Use **Prowler** to scan the AWS account, investigate the findings, and uncover three flags hidden across the attack chain.
## Getting Started
You have been given a set of AWS credentials with read-only access. Use **Prowler Cloud** to connect the target account and run a scan:
1. Log in to [Prowler Cloud](https://cloud.prowler.com).
2. Add a new **AWS provider** using **Static Access Keys**. Follow the [setup guide](https://docs.prowler.com/user-guide/providers/aws/getting-started-aws#credentials-static-access-keys).
3. Enter the provided `AWS_ACCESS_KEY_ID` and `AWS_SECRET_ACCESS_KEY`.
4. Launch a scan and wait for it to complete.
Once the scan finishes, examine the findings to trace the threat actor's steps.
## Challenge 1 - The Entry Point
> "Every breach starts somewhere. The attacker walked in through a door that should never have been open."
An S3 bucket has been left publicly accessible. Anyone on the internet can read its contents, and the threat actor did exactly that.
Find the misconfigured bucket in the Prowler findings and inspect its tags. The flag is the **base64 encoding of the value of the `CaseId` tag** on the vulnerable bucket.

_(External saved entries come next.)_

import Literature.RingTheory.MvPowerSeries.MaximalIdealPow
import HarnessLib

/-!
# Ideals of finite colength in `K⟦x₁,…,xₙ⟧` contain a power of every variable and of `𝔪`

`Literature/RingTheory/MvPowerSeries/FiniteColength.lean`, grouping namespace
`Literature.RingTheory.MvPowerSeries.Jets` (continuing `MaximalIdealPow.lean`). For a field `K` and
an ideal `I` of `R = MvPowerSeries σ K` with `R ⧸ I` FINITE-DIMENSIONAL over `K`:

* `exists_forall_X_pow_mem_of_finite_quotient` — one power `N` with `X i ^ N ∈ I` for every variable
  (the class of `X i` is integral over `K`; factor its monic relation `q = X^N · q'` with `q'(0) ≠ 0`, so
  that `q'(X i)` is a unit of `R`);
* `exists_maximalIdeal_pow_le_of_finite_quotient` — `𝔪 ^ M ≤ I` for some `M` (finitely many
  variables), i.e. `I` is `𝔪`-primary with an explicit exponent;
* `exists_coe_sub_mem_of_finite_quotient` — every series is congruent to a POLYNOMIAL modulo `I`
  (jets), so the polynomial subalgebra — indeed any subalgebra containing the variables — surjects
  onto `R ⧸ I` (`mkₐ_comp_surjective_of_finite_quotient`).

Standard facts ("an Artinian local quotient of `K⟦x⟧` has nilpotent maximal ideal"), e.g.
Greuel–Lossen–Shustin, *Introduction to Singularities and Deformations* (2007), §I.1.2–I.1.3.
Everything is PROVED; no definitions.

## References
* [GreuelLossenShustin2007] G.-M. Greuel, C. Lossen, E. Shustin, Introduction to Singularities and
  Deformations, Springer 2007, §I.1.
-/

noncomputable section

open MvPowerSeries Finsupp IsLocalRing Polynomial

namespace Literature.RingTheory.MvPowerSeries.Jets

variable {σ : Type*} {K : Type*} [Field K]

/-- **A finite-colength ideal contains a (uniform) power of every variable.** If `K⟦x₁,…,xₙ⟧ ⧸ I`
is finite over `K` then for some `N`, `X i ^ N ∈ I` for all `i` (the class of each `X i` is integral
over `K`; factor its monic relation `q = X^N · q'` with `q'(0) ≠ 0`, so that `q'(X i)` is a unit).
[folklore] -/
theorem exists_forall_X_pow_mem_of_finite_quotient [Finite σ] (I : Ideal (MvPowerSeries σ K))
    [Module.Finite K (MvPowerSeries σ K ⧸ I)] :
    ∃ N : ℕ, ∀ i : σ, (X i : MvPowerSeries σ K) ^ N ∈ I := by
  classical
  haveI := Fintype.ofFinite σ
  have key : ∀ i : σ, ∃ N : ℕ, (X i : MvPowerSeries σ K) ^ N ∈ I := by
    intro i
    set x : MvPowerSeries σ K ⧸ I := Ideal.Quotient.mk I (X i) with hx
    have hint : IsIntegral K x := IsIntegral.of_finite K x
    obtain ⟨q, hmonic, hq⟩ := hint
    have hq0 : q ≠ 0 := hmonic.ne_zero
    obtain ⟨q', hqeq, hndvd⟩ := Polynomial.exists_eq_pow_rootMultiplicity_mul_and_not_dvd q hq0 0
    set N := q.rootMultiplicity 0
    refine ⟨N, ?_⟩
    -- `q(X i) ∈ I`
    have hmem : Polynomial.aeval (X i : MvPowerSeries σ K) q ∈ I := by
      rw [← Ideal.Quotient.eq_zero_iff_mem, ← Ideal.Quotient.mkₐ_eq_mk K, ← Polynomial.aeval_algHom_apply,
        Ideal.Quotient.mkₐ_eq_mk, ← hx]
      rwa [Polynomial.aeval_def]
    -- `q(X i) = X i ^ N * q'(X i)` with `q'(X i)` a unit
    have hfac : Polynomial.aeval (X i : MvPowerSeries σ K) q =
        (X i : MvPowerSeries σ K) ^ N * Polynomial.aeval (X i : MvPowerSeries σ K) q' := by
      conv_lhs => rw [hqeq]
      simp [map_mul, map_pow]
    have hunit : IsUnit (Polynomial.aeval (X i : MvPowerSeries σ K) q') := by
      rw [MvPowerSeries.isUnit_iff_constantCoeff]
      have h0 : constantCoeff (Polynomial.aeval (X i : MvPowerSeries σ K) q') = q'.eval 0 := by
        rw [Polynomial.aeval_def, Polynomial.hom_eval₂, constantCoeff_X, Polynomial.eval]
        congr 1
      rw [h0]
      exact isUnit_iff_ne_zero.mpr fun hr => hndvd (Polynomial.dvd_iff_isRoot.mpr hr)
    obtain ⟨u, hu⟩ := hunit
    have : (X i : MvPowerSeries σ K) ^ N = Polynomial.aeval (X i : MvPowerSeries σ K) q * ↑u⁻¹ := by
      rw [hfac, ← hu, mul_assoc, Units.mul_inv, mul_one]
    rw [this]
    exact Ideal.mul_mem_right _ _ hmem
  choose N hN using key
  refine ⟨∑ i, N i, fun i => ?_⟩
  have hle : N i ≤ ∑ k, N k := Finset.single_le_sum (fun k _ => Nat.zero_le (N k)) (Finset.mem_univ i)
  obtain ⟨d, hd⟩ := Nat.exists_eq_add_of_le hle
  rw [hd, pow_add]
  exact Ideal.mul_mem_right _ _ (hN i)

/-- **A finite-colength ideal is `𝔪`-primary with an explicit exponent**: if `K⟦x₁,…,xₙ⟧ ⧸ I` is
finite over `K` then `𝔪 ^ M ≤ I` for some `M`. [folklore] -/
theorem exists_maximalIdeal_pow_le_of_finite_quotient [Finite σ] (I : Ideal (MvPowerSeries σ K))
    [Module.Finite K (MvPowerSeries σ K ⧸ I)] :
    ∃ M : ℕ, maximalIdeal (MvPowerSeries σ K) ^ M ≤ I := by
  classical
  haveI := Fintype.ofFinite σ
  obtain ⟨N₀, hN⟩ := exists_forall_X_pow_mem_of_finite_quotient I
  let N : σ → ℕ := fun _ => N₀
  refine ⟨∑ i, N i + 1, ?_⟩
  rw [maximalIdeal_pow_eq_span_monomial, Ideal.span_le]
  rintro _ ⟨e, he, rfl⟩
  -- some exponent `e i ≥ N i`, else `|e| ≤ Σ N i < Σ N i + 1 = |e|`
  have : ∃ i, N i ≤ e i := by
    by_contra hcon
    push Not at hcon
    have hle : ∑ i, e i ≤ ∑ i, N i := Finset.sum_le_sum fun i _ => (hcon i).le
    rw [Set.mem_setOf_eq, Finsupp.degree_eq_sum] at he
    omega
  obtain ⟨i, hi⟩ := this
  -- `monomial e 1 = X i ^ N i * monomial (e - single i (N i)) 1`
  have hsplit : monomial e (1 : K) =
      (X i : MvPowerSeries σ K) ^ N i * monomial (e - single i (N i)) (1 : K) := by
    have hexp : single i (N i) + (e - single i (N i)) = e := by
      ext j
      rw [Finsupp.add_apply, Finsupp.tsub_apply, single_apply]
      split_ifs with hij
      · subst hij; omega
      · omega
    rw [X_pow_eq, MvPowerSeries.monomial_mul_monomial, one_mul, hexp]
  change monomial e (1 : K) ∈ I
  rw [hsplit]
  exact Ideal.mul_mem_right _ _ (hN i)

/-- **Jets modulo a finite-colength ideal**: if `K⟦x₁,…,xₙ⟧ ⧸ I` is finite over `K`, every series is
congruent modulo `I` to a polynomial. [folklore] -/
theorem exists_coe_sub_mem_of_finite_quotient [Finite σ] (I : Ideal (MvPowerSeries σ K))
    [Module.Finite K (MvPowerSeries σ K ⧸ I)] (f : MvPowerSeries σ K) :
    ∃ P : MvPolynomial σ K, f - ↑P ∈ I := by
  classical
  haveI := Fintype.ofFinite σ
  obtain ⟨M, hM⟩ := exists_maximalIdeal_pow_le_of_finite_quotient I
  exact ⟨truncTotal M f, hM (sub_coe_truncTotal_mem_maximalIdeal_pow M f)⟩

/-- **Any `K`-subalgebra of `K⟦x₁,…,xₙ⟧` containing the variables surjects onto a finite quotient**
`K⟦x⟧ ⧸ I`. [folklore] -/
theorem mk_comp_subtype_surjective_of_finite_quotient [Finite σ] (I : Ideal (MvPowerSeries σ K))
    [Module.Finite K (MvPowerSeries σ K ⧸ I)] (B : Subalgebra K (MvPowerSeries σ K))
    (hB : ∀ i, (X i : MvPowerSeries σ K) ∈ B) :
    Function.Surjective fun b : B => Ideal.Quotient.mk I (b : MvPowerSeries σ K) := by
  classical
  intro y
  obtain ⟨f, rfl⟩ := Ideal.Quotient.mk_surjective y
  obtain ⟨P, hP⟩ := exists_coe_sub_mem_of_finite_quotient I f
  have hPB : (↑P : MvPowerSeries σ K) ∈ B := by
    clear hP
    induction P using MvPolynomial.induction_on with
    | C a =>
      rw [MvPolynomial.coe_C, MvPowerSeries.c_eq_algebraMap]
      exact B.algebraMap_mem a
    | add p q hp hq => rw [MvPolynomial.coe_add]; exact B.add_mem hp hq
    | mul_X p j hp => rw [MvPolynomial.coe_mul, MvPolynomial.coe_X]; exact B.mul_mem hp (hB j)
  refine ⟨⟨↑P, hPB⟩, ?_⟩
  simp only
  rw [Ideal.Quotient.eq]
  have := I.neg_mem hP
  rwa [neg_sub] at this

end Literature.RingTheory.MvPowerSeries.Jets

end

**Hint:** Look for findings related to S3 public access. Every resource in this environment carries a `CaseId` tag, but only the vulnerable bucket's value is the correct flag. Do not take the first `CaseId` you find. Use Prowler's findings to identify which bucket is misconfigured, then review its tags. In Prowler Cloud, resource tags are visible in the metadata view.

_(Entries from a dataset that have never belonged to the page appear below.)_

include hF in
/-- **The zeros of `N_c` are regular points of `t_c` with values in `A`.**  For a maximal ideal `𝔪` of
`K[D_e]` containing `N_c` (a closed point `Q` with `N_c(Q) = 0`, coordinates in the residue field
`κ = K[D_e]/𝔪`): `U = rs ∉ 𝔪`, the `r`-coordinate is a root of `R_c`, hence — `R_c` being split in `K` —
the image of a root `θ ∈ K`, and `t_c(Q) = tCritC k c θ =: β ∈ A`, i.e. `T − β·U ∈ 𝔪`.
[cite: MochizukiGenEll2010, Thm 2.1 proof p.12] -/
theorem DeC.maximal_of_N_mem {c : K} (hc : c ≠ 0) (A : Finset K)
    (hsplit : (DeCrit.RpolyC k c).Splits)
    (hA : ∀ θ : K, (DeCrit.RpolyC k c).eval θ = 0 → DeCrit.tCritC k c θ ∈ A)
    {x y c' T U N : CoordRing F}
    (hx : x = algebraMap K[X] (CoordRing F) X) (hy : y = AdjoinRoot.root (poly F))
    (hc' : c' = algebraMap K (CoordRing F) c) (hT : T = y + c' * x ^ (k + 2)) (hU : U = x * y)
    (hN : N = -y ^ 3 + c' * ((k + 1) * x ^ (k + 2) - 2 * x ^ (3 * k + 3)))
    (m : Ideal (CoordRing F)) (hm : m.IsMaximal) (hNm : N ∈ m) :
    U ∉ m ∧ ∃ β ∈ A, T - algebraMap K (CoordRing F) β * U ∈ m := by
  have hsq := DeC.root_sq k hF
  rw [← hx, ← hy] at hsq
  letI := Ideal.Quotient.field m
  haveI : CharZero (CoordRing F ⧸ m) :=
    charZero_of_injective_algebraMap (algebraMap K (CoordRing F ⧸ m)).injective
  have hcκ : algebraMap K (CoordRing F ⧸ m) c ≠ 0 := (_root_.map_ne_zero _).mpr hc
  have hπc : Ideal.Quotient.mk m c' = algebraMap K (CoordRing F ⧸ m) c := by
    rw [hc']
    rfl
  -- the coordinates `(r, s) = (x̄, ȳ)` of the closed point satisfy the curve equation and `N_c = 0`
  have hs : (Ideal.Quotient.mk m y) ^ 2 = 1 - 4 * (Ideal.Quotient.mk m x) ^ (2 * k + 1) := by
    have h := congrArg (Ideal.Quotient.mk m) hsq
    rwa [map_pow, map_sub, map_one, map_mul, map_ofNat, map_pow] at h
  have hNκ : -(Ideal.Quotient.mk m y) ^ 3 + algebraMap K (CoordRing F ⧸ m) c *
      ((k + 1) * (Ideal.Quotient.mk m x) ^ (k + 2) - 2 * (Ideal.Quotient.mk m x) ^ (3 * k + 3)) = 0 := by
    have h := Ideal.Quotient.eq_zero_iff_mem.mpr hNm
    rwa [hN, map_add, map_neg, map_pow, map_mul, hπc, map_sub, map_mul, map_mul, map_pow, map_pow,
      map_add, map_one, map_natCast, map_ofNat] at h
  obtain ⟨hr0, hs0, hR, hTU⟩ := DeC.point_of_N_eq_zero k hcκ hs hNκ
  refine ⟨fun hUm => ?_, ?_⟩
  · have h := Ideal.Quotient.eq_zero_iff_mem.mpr hUm
    rw [hU, map_mul] at h
    exact mul_ne_zero hr0 hs0 h
  -- the `r`-coordinate is a root of `R_c`, hence the image of a root `θ ∈ K`
  have hmem : Ideal.Quotient.mk m x ∈ ((DeCrit.RpolyC k c).map (algebraMap K (CoordRing F ⧸ m))).roots := by
    rw [mem_roots (Polynomial.map_ne_zero (DeCrit.RpolyC_ne_zero k c)), IsRoot.def,
      DeCrit.map_RpolyC]
    exact hR
  rw [hsplit.roots_map (algebraMap K _), Multiset.mem_map] at hmem
  obtain ⟨θ, hθ, hθr⟩ := hmem
  have hθ0 : (DeCrit.RpolyC k c).eval θ = 0 := (mem_roots (DeCrit.RpolyC_ne_zero k c)).mp hθ
  refine ⟨DeCrit.tCritC k c θ, hA θ hθ0, ?_⟩
  rw [← Ideal.Quotient.eq_zero_iff_mem, map_sub, map_mul, Ideal.Quotient.mk_algebraMap,
    DeCrit.map_tCritC (algebraMap K (CoordRing F ⧸ m)), hθr, hT, hU, map_add, map_mul, map_mul,
    map_pow, hπc, hTU, sub_self]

## Challenge 2 - Compromised Identity
> "Inside the bucket, the attacker found what every intruder dreams of: admin credentials with no second factor."

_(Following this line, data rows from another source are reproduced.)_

/-! ## The finite-place half of DESC-§22-K / DESC-§22-Z: `u ∈ ψ_* δ_p(E′_f)` at every prime `p`, so the correction bit vanishes

Witness: `β = θ_F² + 4b θ_F + 16ac ∈ L_{E′}` (so `β·(0 − θ_F) = (8c)²`: `β` is the explicit Kummer class of the rational point
`X = 0` of `Y² = c_{E′}(X)`, i.e. of `T₀ = (0, c) ∈ E′_f(ℚ)`), and `u · ψ(β) = (4c · c_E′(θ_E))²`. -/

/-- The Kummer representative of `T₀ = (0,c)`: `β = θ_F² + 4bθ_F + 16ac`, `β · θ_F = −64c²`. -/
def gmBeta (a b c : ℤ) : twoDivisionAlgebra (gmPartner a b c) :=
  twoDivisionRoot (gmPartner a b c) ^ 2 +
    algebraMap ℚ (twoDivisionAlgebra (gmPartner a b c)) (4 * (b : ℚ)) * twoDivisionRoot (gmPartner a b c) +
    algebraMap ℚ (twoDivisionAlgebra (gmPartner a b c)) (16 * ((a : ℚ) * c))

/-- `β · θ_F = −64c²` in `L_{E′}` (from `c_{E′}(θ_F) = 0`). -/
lemma gmBeta_mul_root (a b c : ℤ) :
    gmBeta a b c * twoDivisionRoot (gmPartner a b c) =
      algebraMap ℚ (twoDivisionAlgebra (gmPartner a b c)) (-(64 * (c : ℚ) ^ 2)) := by
  have hF := root_relation (gmPartner a b c)
  rw [gmP_b₂, gmP_b₄, gmP_b₆] at hF
  simp only [gmBeta, map_mul, map_ofNat, map_neg, map_pow] at hF ⊢
  linear_combination hF

/-- `ψ(β) = −4c·θ_E` for a pinned congruence. -/
lemma psi_gmBeta (a b c : ℤ) (hc : c ≠ 0)
    (ψ : twoDivisionAlgebra (gmPartner a b c) →ₐ[ℚ] twoDivisionAlgebra (gmCurve a b c))
    (hpin : ψ (twoDivisionRoot (gmPartner a b c)) * twoDivisionRoot (gmCurve a b c) =
      algebraMap ℚ (twoDivisionAlgebra (gmCurve a b c)) (16 * c : ℚ)) :
    ψ (gmBeta a b c) = algebraMap ℚ (twoDivisionAlgebra (gmCurve a b c)) (-(4 * (c : ℚ))) * twoDivisionRoot (gmCurve a b c) := by
  have hcQ : (c : ℚ) ≠ 0 := Int.cast_ne_zero.mpr hc
  have h16c : (16 * (c : ℚ)) ≠ 0 := mul_ne_zero (by norm_num) hcQ
  have hβ := congrArg ψ (gmBeta_mul_root a b c)
  rw [map_mul, AlgHom.commutes] at hβ
  have hinv0 := congrArg (algebraMap ℚ (twoDivisionAlgebra (gmCurve a b c))) (mul_inv_cancel₀ h16c)
  simp only [map_mul, map_ofNat, map_neg, map_pow, map_one] at hβ hpin hinv0 ⊢
  generalize ψ (gmBeta a b c) = x at hβ ⊢
  generalize twoDivisionRoot (gmCurve a b c) = θ at hpin ⊢
  generalize ψ (twoDivisionRoot (gmPartner a b c)) = t at hpin hβ
  generalize algebraMap ℚ (twoDivisionAlgebra (gmCurve a b c)) ((16 * (c : ℚ))⁻¹) = Ci at hinv0
  generalize algebraMap ℚ (twoDivisionAlgebra (gmCurve a b c)) (c : ℚ) = Cc at hpin hβ hinv0 ⊢
  -- t is a unit: t * (θ * Ci) = 1
  have htunit : t * (θ * Ci) = 1 := by linear_combination Ci * hpin + hinv0
  linear_combination (-(x + 4 * Cc * θ)) * htunit + (θ * Ci) * hβ + (4 * Cc * (θ * Ci)) * hpin

/-- `ψ(β) · ψ(θ_F) = −64c²`. -/
lemma psi_gmBeta_mul_t (a b c : ℤ)
    (ψ : twoDivisionAlgebra (gmPartner a b c) →ₐ[ℚ] twoDivisionAlgebra (gmCurve a b c)) :
    ψ (gmBeta a b c) * ψ (twoDivisionRoot (gmPartner a b c)) =
      algebraMap ℚ (twoDivisionAlgebra (gmCurve a b c)) (-(64 * (c : ℚ) ^ 2)) := by
  rw [← map_mul, gmBeta_mul_root, AlgHom.commutes]

/-- `u · ψ(β) = (4c · c_E′(θ_E))²`. -/
lemma theta_mul_psi_gmBeta (a b c : ℤ) (hc : c ≠ 0)
    (ψ : twoDivisionAlgebra (gmPartner a b c) →ₐ[ℚ] twoDivisionAlgebra (gmCurve a b c))
    (hpin : ψ (twoDivisionRoot (gmPartner a b c)) * twoDivisionRoot (gmCurve a b c) =
      algebraMap ℚ (twoDivisionAlgebra (gmCurve a b c)) (16 * c : ℚ)) :
    thetaDiscrepancyAtTwo (gmCurve a b c) (gmPartner a b c) ψ * ψ (gmBeta a b c) =
      (2 * (algebraMap ℚ (twoDivisionAlgebra (gmCurve a b c)) (2 * c) * twoDivisionDifferent (gmCurve a b c))) ^ 2 := by
  have hU := thetaDiscrepancyOfGluedPairAtTwo_holds a b c hc ψ hpin
  rw [psi_gmBeta a b c hc ψ hpin]
  have h4 : algebraMap ℚ (twoDivisionAlgebra (gmCurve a b c)) (-(4 * (c : ℚ))) =
      4 * algebraMap ℚ (twoDivisionAlgebra (gmCurve a b c)) (-(c : ℚ)) := by
    simp only [map_neg, map_mul, map_ofNat]
    ring
  rw [h4, show thetaDiscrepancyAtTwo (gmCurve a b c) (gmPartner a b c) ψ *
      (4 * algebraMap ℚ (twoDivisionAlgebra (gmCurve a b c)) (-(c : ℚ)) * twoDivisionRoot (gmCurve a b c)) =
      4 * (thetaDiscrepancyAtTwo (gmCurve a b c) (gmPartner a b c) ψ *
        (algebraMap ℚ (twoDivisionAlgebra (gmCurve a b c)) (-(c : ℚ)) * twoDivisionRoot (gmCurve a b c))) by ring, hU]
  ring

/-- **DESC-§22-K, finite places (proved).** For the glued pair with a pinned congruence, `u_{E_f,E′_f}` lies in the transported explicit
local Kummer image of `E′_f` at EVERY prime `p` (witness `β`, `s = {0}`). -/
theorem gluedPair_inTransportedKummerImageAtTwo (a b c : ℤ) (hc : c ≠ 0)
    (ψ : twoDivisionAlgebra (gmPartner a b c) →ₐ[ℚ] twoDivisionAlgebra (gmCurve a b c))
    (hpin : ψ (twoDivisionRoot (gmPartner a b c)) * twoDivisionRoot (gmCurve a b c) =
      algebraMap ℚ (twoDivisionAlgebra (gmCurve a b c)) (16 * c : ℚ))
    [Fact (Irreducible (twoDivisionUCubic (gmPartner a b c)))] (p : ℕ) [Fact p.Prime] :
    InTransportedKummerImageAtTwo (gmCurve a b c) (gmPartner a b c) ψ p
      (thetaDiscrepancyAtTwo (gmCurve a b c) (gmPartner a b c) ψ) := by
  have hcQ : (c : ℚ) ≠ 0 := Int.cast_ne_zero.mpr hc
  refine ⟨gmBeta a b c, ?_, ?_, ?_⟩
  · -- β ≠ 0
    intro h0
    have h := gmBeta_mul_root a b c
    rw [h0, zero_mul] at h
    have h' := (algebraMap ℚ (twoDivisionAlgebra (gmPartner a b c))).injective (h.symm.trans (map_zero _).symm)
    simp [hcQ] at h'
  · -- β is the explicit Kummer class of `X = 0`
    refine ⟨{0}, ?_, ?_⟩
    · intro X hX
      rw [Finset.mem_singleton] at hX
      subst hX
      have h0 : aeval (0 : ℚ) (twoDivisionUCubic (gmPartner a b c)) = (8 * c) ^ 2 := by
        simp [twoDivisionUCubic, gmPartner, WeierstrassCurve.b₆]; ring
      refine ⟨?_, ?_⟩
      · rw [h0]; exact pow_ne_zero 2 (mul_ne_zero (by norm_num) hcQ)
      · rw [h0]; exact ⟨((8 * c : ℚ) : ℚ_[p]), by rw [sq, Rat.cast_mul]⟩
    · have hL : gmBeta a b c * ∏ X ∈ ({0} : Finset ℚ),
          (AdjoinRoot.of (twoDivisionUCubic (gmPartner a b c)) X - AdjoinRoot.root (twoDivisionUCubic (gmPartner a b c))) =
          algebraMap ℚ (twoDivisionAlgebra (gmPartner a b c)) (8 * c) *
            algebraMap ℚ (twoDivisionAlgebra (gmPartner a b c)) (8 * c) := by
        rw [Finset.prod_singleton, map_zero, zero_sub, mul_neg, ← map_mul]
        change -(gmBeta a b c * twoDivisionRoot (gmPartner a b c)) = _
        rw [gmBeta_mul_root, ← map_neg]
        congr 1
        ring
      rw [hL]
      exact ⟨algebraMap ℚ (twoDivisionAlgebra (gmPartner a b c)) (8 * c) ⊗ₜ[ℚ] (1 : ℚ_[p]), by
        rw [Algebra.TensorProduct.tmul_mul_tmul, mul_one]⟩
  · -- u · ψ(β) = (4c · c_E′(θ_E))²
    refine ⟨(2 * (algebraMap ℚ (twoDivisionAlgebra (gmCurve a b c)) (2 * c) * twoDivisionDifferent (gmCurve a b c))) ⊗ₜ[ℚ]
      (1 : ℚ_[p]), ?_⟩
    rw [Algebra.TensorProduct.tmul_mul_tmul, mul_one, theta_mul_psi_gmBeta a b c hc ψ hpin, sq]

/-- **DESC-§22-Z, finite places (proved).** The correction bit of any local parity symbol of the glued pair at a prime `p` is `0`. -/
theorem gluedPair_correctionBit_eq_zero (a b c : ℤ) (hc : c ≠ 0)
    (ψ : twoDivisionAlgebra (gmPartner a b c) →ₐ[ℚ] twoDivisionAlgebra (gmCurve a b c))
    (hpin : ψ (twoDivisionRoot (gmPartner a b c)) * twoDivisionRoot (gmCurve a b c) =
      algebraMap ℚ (twoDivisionAlgebra (gmCurve a b c)) (16 * c : ℚ))
    [Fact (Irreducible (twoDivisionUCubic (gmPartner a b c)))] (p : ℕ) [Fact p.Prime] (dp cp : ℕ)
    (h : IsLocalParitySymbolAt (gmCurve a b c) ℚ_[p] (InExplicitLocalKummerImageAtTwo (gmCurve a b c) p)
      (InTransportedKummerImageAtTwo (gmCurve a b c) (gmPartner a b c) ψ p)
      (thetaDiscrepancyAtTwo (gmCurve a b c) (gmPartner a b c) ψ) dp cp) :
    cp = 0 := by
  obtain ⟨_, hcp⟩ := h
  rw [hcp, if_neg]
  exact fun hh => hh.2.1 (gluedPair_inTransportedKummerImageAtTwo a b c hc ψ hpin p)

/-! ## Integer-cast forms (instance-neutral under ring maps `σ : L_E → ℝ`) -/

/-- `theta_mul_psi_gmBeta` with the constants as INTEGER casts (transportable along any ring map `σ : L_E → ℝ` by `map_intCast`). -/
lemma theta_mul_psi_gmBeta_int (a b c : ℤ) (hc : c ≠ 0)
    (ψ : twoDivisionAlgebra (gmPartner a b c) →ₐ[ℚ] twoDivisionAlgebra (gmCurve a b c))
    (hpin : ψ (twoDivisionRoot (gmPartner a b c)) * twoDivisionRoot (gmCurve a b c) =
      algebraMap ℚ (twoDivisionAlgebra (gmCurve a b c)) (16 * c : ℚ)) :
    thetaDiscrepancyAtTwo (gmCurve a b c) (gmPartner a b c) ψ * ψ (gmBeta a b c) =
      (((4 * c : ℤ) : twoDivisionAlgebra (gmCurve a b c)) * twoDivisionDifferent (gmCurve a b c)) ^ 2 := by
  rw [theta_mul_psi_gmBeta a b c hc ψ hpin, ← map_intCast (algebraMap ℚ (twoDivisionAlgebra (gmCurve a b c))) (4 * c)]
  push_cast
  simp only [map_ofNat]
  ring

/-- `psi_gmBeta_mul_t` with integer-cast constants. -/
lemma psi_gmBeta_mul_t_int (a b c : ℤ)
    (ψ : twoDivisionAlgebra (gmPartner a b c) →ₐ[ℚ] twoDivisionAlgebra (gmCurve a b c)) :
    ψ (gmBeta a b c) * ψ (twoDivisionRoot (gmPartner a b c)) = ((-(64 * c ^ 2) : ℤ) : twoDivisionAlgebra (gmCurve a b c)) := by
  rw [psi_gmBeta_mul_t, ← map_intCast (algebraMap ℚ (twoDivisionAlgebra (gmCurve a b c))) (-(64 * c ^ 2))]
  push_cast
  ring_nf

The leaked credentials belong to an IAM user with console access and **no MFA enabled**, holding administrator-level permissions.
Find the user flagged by Prowler for having console access without MFA. The flag is the **MD5 hash of the username**.
**Hint:** Not every IAM user in the account is vulnerable. Some exist only for programmatic access and will not trigger this finding.
## Challenge 3 - The Exfiltration Node
> "With admin access secured, the attacker launched an EC2 instance wide open to the internet - their staging ground for data exfiltration."
A security group allows inbound traffic from `0.0.0.0/0` on multiple sensitive ports. An EC2 instance uses this security group to run an exfiltration node.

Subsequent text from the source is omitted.